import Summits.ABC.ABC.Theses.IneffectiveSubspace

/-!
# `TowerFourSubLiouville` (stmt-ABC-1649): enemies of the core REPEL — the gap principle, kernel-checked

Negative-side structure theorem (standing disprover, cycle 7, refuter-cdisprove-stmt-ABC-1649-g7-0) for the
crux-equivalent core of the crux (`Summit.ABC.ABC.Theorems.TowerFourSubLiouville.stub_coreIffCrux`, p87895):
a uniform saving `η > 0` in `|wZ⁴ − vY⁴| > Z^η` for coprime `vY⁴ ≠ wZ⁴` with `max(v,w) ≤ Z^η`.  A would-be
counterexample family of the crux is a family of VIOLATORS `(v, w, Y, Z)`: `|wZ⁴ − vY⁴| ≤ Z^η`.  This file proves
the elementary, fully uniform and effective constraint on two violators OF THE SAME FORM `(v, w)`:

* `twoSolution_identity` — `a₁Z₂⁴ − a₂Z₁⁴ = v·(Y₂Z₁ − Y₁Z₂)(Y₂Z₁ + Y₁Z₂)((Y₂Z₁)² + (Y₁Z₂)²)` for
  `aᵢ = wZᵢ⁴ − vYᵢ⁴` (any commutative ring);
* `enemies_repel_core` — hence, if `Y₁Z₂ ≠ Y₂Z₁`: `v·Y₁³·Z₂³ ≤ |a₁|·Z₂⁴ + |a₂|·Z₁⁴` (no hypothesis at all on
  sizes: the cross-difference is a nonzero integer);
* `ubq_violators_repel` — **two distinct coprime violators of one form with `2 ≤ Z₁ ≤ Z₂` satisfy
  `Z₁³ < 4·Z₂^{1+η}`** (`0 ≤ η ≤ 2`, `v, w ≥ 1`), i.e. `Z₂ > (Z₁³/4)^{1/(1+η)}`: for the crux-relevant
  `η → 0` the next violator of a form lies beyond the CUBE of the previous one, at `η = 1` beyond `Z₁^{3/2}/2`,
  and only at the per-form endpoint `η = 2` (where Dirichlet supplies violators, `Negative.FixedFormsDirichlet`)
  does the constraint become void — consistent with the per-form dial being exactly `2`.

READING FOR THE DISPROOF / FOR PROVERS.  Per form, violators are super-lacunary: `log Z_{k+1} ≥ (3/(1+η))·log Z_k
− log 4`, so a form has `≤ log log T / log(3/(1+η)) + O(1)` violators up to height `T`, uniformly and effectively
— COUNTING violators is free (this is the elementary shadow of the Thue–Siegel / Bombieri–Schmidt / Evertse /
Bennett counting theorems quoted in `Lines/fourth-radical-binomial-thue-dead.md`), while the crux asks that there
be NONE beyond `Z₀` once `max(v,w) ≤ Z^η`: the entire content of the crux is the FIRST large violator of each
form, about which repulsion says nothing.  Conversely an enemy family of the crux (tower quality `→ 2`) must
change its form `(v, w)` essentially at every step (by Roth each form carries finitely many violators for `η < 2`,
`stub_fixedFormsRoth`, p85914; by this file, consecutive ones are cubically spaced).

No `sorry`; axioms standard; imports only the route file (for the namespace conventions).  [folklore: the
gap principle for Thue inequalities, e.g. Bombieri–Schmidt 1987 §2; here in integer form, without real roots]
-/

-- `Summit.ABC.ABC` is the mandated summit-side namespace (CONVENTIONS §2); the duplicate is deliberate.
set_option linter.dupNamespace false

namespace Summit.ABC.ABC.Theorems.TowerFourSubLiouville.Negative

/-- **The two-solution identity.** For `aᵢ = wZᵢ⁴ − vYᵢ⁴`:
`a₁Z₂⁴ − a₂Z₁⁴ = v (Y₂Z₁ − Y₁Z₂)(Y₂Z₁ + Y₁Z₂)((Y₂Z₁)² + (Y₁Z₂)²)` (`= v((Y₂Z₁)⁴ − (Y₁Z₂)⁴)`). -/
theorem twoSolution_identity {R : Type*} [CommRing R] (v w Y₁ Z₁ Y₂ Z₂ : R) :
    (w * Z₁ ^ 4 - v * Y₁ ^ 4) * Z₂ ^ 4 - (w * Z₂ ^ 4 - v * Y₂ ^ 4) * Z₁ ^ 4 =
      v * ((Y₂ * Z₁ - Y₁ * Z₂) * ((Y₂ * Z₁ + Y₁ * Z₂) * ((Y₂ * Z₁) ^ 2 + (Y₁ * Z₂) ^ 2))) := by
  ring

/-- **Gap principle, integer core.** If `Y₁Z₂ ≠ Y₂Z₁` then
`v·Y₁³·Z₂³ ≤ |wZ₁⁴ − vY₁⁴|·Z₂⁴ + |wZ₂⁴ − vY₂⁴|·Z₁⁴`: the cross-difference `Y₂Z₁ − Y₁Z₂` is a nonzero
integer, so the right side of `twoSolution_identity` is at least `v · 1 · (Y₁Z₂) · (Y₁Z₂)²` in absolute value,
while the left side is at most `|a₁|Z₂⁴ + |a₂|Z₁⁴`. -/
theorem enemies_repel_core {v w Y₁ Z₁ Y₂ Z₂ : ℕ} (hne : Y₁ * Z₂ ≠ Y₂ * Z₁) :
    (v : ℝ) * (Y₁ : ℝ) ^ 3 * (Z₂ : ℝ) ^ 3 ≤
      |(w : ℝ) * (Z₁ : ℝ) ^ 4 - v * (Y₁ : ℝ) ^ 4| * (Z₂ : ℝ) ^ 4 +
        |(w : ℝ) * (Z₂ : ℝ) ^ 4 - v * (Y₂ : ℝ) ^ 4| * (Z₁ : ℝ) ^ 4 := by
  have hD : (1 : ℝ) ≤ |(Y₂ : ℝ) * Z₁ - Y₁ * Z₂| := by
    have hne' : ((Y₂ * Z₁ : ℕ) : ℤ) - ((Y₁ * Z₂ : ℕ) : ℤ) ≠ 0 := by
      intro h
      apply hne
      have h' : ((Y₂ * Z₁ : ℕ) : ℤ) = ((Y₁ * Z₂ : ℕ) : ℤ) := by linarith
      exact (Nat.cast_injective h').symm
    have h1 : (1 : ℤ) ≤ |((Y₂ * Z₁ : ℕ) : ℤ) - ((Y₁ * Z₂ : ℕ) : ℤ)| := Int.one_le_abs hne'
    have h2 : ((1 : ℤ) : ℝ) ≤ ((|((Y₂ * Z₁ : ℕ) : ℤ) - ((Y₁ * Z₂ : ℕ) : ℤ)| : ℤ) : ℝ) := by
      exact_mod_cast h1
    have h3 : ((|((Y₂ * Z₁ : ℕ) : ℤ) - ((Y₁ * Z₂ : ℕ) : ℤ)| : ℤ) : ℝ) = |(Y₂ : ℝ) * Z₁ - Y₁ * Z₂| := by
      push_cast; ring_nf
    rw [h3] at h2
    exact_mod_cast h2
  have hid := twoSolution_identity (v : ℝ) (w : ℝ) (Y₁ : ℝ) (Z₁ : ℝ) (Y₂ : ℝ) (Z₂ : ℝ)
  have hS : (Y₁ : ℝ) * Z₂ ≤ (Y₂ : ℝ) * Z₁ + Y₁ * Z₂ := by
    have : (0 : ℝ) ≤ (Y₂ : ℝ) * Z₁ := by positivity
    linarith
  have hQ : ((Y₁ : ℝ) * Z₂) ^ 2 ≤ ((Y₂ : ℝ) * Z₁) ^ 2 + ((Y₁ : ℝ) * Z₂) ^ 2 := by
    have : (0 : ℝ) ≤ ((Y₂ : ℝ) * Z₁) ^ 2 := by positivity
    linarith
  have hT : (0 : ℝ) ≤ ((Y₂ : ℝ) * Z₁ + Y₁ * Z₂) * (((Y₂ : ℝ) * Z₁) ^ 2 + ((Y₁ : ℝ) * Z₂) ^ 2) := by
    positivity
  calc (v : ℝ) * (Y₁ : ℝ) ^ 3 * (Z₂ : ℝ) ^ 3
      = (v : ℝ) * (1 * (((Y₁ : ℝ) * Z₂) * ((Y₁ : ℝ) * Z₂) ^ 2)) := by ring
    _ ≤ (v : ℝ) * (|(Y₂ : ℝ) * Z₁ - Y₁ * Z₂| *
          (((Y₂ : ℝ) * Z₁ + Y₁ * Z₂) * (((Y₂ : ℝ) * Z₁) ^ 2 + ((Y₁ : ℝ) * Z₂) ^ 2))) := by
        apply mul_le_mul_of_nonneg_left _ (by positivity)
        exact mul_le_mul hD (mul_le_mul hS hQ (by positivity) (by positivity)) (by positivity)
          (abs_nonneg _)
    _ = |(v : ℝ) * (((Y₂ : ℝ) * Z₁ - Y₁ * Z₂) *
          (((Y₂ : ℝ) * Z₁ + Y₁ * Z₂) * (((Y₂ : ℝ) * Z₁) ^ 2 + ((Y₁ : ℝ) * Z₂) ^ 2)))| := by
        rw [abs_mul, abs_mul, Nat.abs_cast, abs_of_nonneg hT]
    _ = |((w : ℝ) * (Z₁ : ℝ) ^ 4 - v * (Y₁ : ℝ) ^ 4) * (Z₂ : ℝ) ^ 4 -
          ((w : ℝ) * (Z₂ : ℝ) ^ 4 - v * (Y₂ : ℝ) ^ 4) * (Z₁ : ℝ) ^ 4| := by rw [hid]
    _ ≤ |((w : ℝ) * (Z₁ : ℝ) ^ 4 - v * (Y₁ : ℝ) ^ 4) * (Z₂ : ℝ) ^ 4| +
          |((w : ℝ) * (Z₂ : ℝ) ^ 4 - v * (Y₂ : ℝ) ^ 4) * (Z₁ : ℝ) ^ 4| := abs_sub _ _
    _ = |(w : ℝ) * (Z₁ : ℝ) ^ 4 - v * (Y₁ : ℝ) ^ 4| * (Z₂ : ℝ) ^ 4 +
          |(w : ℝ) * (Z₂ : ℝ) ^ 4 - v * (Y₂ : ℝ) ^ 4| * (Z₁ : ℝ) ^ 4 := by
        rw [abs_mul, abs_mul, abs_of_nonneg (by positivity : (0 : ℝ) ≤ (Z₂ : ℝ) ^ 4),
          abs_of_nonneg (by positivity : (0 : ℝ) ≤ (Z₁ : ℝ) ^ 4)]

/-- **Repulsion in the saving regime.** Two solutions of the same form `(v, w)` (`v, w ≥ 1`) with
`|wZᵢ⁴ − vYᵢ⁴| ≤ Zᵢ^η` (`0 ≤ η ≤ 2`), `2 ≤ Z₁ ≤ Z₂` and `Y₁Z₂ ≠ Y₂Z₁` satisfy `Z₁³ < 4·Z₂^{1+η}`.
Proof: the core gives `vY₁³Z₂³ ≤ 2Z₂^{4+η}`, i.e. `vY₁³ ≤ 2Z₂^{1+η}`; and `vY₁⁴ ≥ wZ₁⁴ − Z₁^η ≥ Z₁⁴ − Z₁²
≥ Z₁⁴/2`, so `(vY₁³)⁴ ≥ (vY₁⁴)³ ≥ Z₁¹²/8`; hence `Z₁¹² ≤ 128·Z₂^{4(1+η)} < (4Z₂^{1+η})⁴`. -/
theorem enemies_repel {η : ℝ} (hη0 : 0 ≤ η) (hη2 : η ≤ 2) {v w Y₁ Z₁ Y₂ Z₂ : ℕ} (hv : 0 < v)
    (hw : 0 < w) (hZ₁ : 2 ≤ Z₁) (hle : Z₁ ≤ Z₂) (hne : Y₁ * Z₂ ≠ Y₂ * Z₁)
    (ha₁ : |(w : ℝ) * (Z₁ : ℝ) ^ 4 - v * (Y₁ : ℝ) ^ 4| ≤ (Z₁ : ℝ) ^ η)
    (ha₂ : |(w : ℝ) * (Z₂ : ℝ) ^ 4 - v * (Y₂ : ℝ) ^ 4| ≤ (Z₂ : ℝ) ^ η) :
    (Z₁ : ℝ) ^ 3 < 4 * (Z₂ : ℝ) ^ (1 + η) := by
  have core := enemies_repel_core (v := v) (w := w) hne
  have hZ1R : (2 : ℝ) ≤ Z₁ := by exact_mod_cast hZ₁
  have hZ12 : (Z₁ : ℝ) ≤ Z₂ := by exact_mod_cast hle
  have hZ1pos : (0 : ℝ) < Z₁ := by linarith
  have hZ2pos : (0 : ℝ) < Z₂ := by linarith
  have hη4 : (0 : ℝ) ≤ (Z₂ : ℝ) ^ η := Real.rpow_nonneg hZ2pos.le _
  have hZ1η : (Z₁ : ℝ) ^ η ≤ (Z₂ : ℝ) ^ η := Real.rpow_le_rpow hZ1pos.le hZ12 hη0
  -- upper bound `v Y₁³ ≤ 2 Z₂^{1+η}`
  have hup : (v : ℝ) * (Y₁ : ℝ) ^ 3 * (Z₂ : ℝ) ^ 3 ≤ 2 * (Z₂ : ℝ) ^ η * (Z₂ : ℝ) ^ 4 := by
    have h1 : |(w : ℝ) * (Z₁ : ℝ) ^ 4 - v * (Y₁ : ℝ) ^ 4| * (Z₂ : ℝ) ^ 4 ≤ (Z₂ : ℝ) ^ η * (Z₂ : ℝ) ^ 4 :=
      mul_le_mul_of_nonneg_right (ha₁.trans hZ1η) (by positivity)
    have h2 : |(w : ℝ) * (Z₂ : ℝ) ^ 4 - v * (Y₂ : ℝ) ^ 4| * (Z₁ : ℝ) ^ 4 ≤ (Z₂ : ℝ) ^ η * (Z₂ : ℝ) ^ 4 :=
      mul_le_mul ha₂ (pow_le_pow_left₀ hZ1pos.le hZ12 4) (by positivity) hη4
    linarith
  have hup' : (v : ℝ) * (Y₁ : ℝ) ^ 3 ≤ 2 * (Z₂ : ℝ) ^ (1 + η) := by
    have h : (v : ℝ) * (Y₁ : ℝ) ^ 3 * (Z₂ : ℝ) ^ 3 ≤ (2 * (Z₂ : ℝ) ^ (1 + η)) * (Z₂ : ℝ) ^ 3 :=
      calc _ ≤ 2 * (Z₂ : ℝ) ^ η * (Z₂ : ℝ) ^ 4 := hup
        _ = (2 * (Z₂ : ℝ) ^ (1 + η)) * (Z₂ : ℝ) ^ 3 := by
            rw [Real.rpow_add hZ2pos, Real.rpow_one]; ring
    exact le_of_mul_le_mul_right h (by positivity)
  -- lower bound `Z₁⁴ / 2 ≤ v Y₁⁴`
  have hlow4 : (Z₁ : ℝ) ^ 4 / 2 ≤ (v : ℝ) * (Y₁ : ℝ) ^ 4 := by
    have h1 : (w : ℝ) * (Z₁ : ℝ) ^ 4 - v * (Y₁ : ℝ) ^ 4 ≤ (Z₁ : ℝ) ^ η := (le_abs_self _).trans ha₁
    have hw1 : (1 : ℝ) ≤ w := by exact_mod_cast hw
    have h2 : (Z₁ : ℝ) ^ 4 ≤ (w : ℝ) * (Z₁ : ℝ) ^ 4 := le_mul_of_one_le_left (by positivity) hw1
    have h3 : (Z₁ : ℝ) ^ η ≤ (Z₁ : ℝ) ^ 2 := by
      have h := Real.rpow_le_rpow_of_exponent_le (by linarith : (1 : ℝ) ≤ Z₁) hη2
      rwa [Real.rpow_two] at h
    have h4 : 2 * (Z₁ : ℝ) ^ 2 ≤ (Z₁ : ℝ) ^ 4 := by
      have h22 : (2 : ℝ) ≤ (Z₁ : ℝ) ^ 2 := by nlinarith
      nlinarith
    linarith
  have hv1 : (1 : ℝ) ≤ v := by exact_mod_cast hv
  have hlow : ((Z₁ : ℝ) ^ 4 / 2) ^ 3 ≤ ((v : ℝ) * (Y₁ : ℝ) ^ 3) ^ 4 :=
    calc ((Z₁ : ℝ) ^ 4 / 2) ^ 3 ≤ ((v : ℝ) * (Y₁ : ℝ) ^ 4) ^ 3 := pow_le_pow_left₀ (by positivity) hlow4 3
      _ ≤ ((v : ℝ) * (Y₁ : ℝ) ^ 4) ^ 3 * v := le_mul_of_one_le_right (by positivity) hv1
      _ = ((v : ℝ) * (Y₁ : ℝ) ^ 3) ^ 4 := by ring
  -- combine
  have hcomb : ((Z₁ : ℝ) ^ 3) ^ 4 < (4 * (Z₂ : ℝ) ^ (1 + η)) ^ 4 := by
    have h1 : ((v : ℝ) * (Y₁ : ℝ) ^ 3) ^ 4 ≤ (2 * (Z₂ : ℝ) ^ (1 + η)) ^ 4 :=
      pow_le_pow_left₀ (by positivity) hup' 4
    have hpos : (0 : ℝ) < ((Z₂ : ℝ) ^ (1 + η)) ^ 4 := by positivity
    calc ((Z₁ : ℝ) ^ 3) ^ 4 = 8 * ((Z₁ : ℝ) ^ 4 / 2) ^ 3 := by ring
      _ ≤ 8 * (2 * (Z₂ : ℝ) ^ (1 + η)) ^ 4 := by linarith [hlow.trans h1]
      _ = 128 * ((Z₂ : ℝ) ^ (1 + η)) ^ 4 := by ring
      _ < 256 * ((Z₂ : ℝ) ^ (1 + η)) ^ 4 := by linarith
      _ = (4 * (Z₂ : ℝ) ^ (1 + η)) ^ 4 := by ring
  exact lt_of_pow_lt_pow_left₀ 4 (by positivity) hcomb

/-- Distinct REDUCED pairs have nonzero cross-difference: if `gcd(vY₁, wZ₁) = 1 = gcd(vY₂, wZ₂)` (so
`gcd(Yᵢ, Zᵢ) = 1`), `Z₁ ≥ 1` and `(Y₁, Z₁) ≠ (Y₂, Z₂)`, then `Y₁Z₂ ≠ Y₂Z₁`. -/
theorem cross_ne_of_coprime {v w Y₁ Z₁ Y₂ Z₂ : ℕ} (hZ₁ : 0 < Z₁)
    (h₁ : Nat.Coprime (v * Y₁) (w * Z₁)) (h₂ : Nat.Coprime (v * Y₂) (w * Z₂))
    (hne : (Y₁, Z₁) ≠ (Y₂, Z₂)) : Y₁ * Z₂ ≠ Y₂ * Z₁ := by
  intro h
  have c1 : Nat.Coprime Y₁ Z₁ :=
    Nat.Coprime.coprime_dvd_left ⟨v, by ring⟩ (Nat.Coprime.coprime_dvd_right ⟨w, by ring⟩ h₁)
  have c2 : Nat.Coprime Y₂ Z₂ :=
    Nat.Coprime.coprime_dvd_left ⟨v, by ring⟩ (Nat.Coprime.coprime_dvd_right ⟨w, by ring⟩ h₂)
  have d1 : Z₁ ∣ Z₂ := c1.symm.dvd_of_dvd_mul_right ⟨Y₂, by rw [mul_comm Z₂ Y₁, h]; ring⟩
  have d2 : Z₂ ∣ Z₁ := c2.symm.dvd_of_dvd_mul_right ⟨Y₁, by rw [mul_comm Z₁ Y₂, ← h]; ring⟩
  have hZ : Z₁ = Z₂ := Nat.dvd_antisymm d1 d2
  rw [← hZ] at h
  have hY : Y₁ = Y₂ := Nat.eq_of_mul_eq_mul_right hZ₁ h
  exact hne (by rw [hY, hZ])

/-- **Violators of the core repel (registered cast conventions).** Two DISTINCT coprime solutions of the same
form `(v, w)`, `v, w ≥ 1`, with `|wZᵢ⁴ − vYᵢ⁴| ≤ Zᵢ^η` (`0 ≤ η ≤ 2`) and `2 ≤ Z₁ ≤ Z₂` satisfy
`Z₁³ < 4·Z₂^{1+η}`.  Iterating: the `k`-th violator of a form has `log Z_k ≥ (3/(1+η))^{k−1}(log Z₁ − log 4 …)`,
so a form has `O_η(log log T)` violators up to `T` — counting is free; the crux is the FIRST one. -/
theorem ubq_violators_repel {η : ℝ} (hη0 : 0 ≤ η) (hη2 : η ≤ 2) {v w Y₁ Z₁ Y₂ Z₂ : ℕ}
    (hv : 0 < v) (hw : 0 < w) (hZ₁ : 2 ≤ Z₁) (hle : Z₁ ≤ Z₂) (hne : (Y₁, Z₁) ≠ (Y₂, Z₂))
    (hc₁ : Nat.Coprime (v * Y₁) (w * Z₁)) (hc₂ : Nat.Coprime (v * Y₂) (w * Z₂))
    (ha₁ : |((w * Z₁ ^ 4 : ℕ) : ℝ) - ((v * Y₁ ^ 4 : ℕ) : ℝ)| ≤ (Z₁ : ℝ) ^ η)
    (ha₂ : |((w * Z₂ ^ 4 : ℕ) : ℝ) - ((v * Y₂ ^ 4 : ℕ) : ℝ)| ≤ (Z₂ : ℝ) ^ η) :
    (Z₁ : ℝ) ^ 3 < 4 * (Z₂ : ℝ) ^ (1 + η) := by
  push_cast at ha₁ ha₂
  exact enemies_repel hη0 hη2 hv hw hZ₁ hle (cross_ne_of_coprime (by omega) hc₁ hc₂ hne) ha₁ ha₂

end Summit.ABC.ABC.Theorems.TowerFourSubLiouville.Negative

Brief: Only one stretch of the data above is needed. Restate it word for word, from the line containing "(h₁ : Nat.Coprime" through the line containing "by ring⟩ h₁)", both ends included.

Result of the task:
    (h₁ : Nat.Coprime (v * Y₁) (w * Z₁)) (h₂ : Nat.Coprime (v * Y₂) (w * Z₂))
    (hne : (Y₁, Z₁) ≠ (Y₂, Z₂)) : Y₁ * Z₂ ≠ Y₂ * Z₁ := by
  intro h
  have c1 : Nat.Coprime Y₁ Z₁ :=
    Nat.Coprime.coprime_dvd_left ⟨v, by ring⟩ (Nat.Coprime.coprime_dvd_right ⟨w, by ring⟩ h₁)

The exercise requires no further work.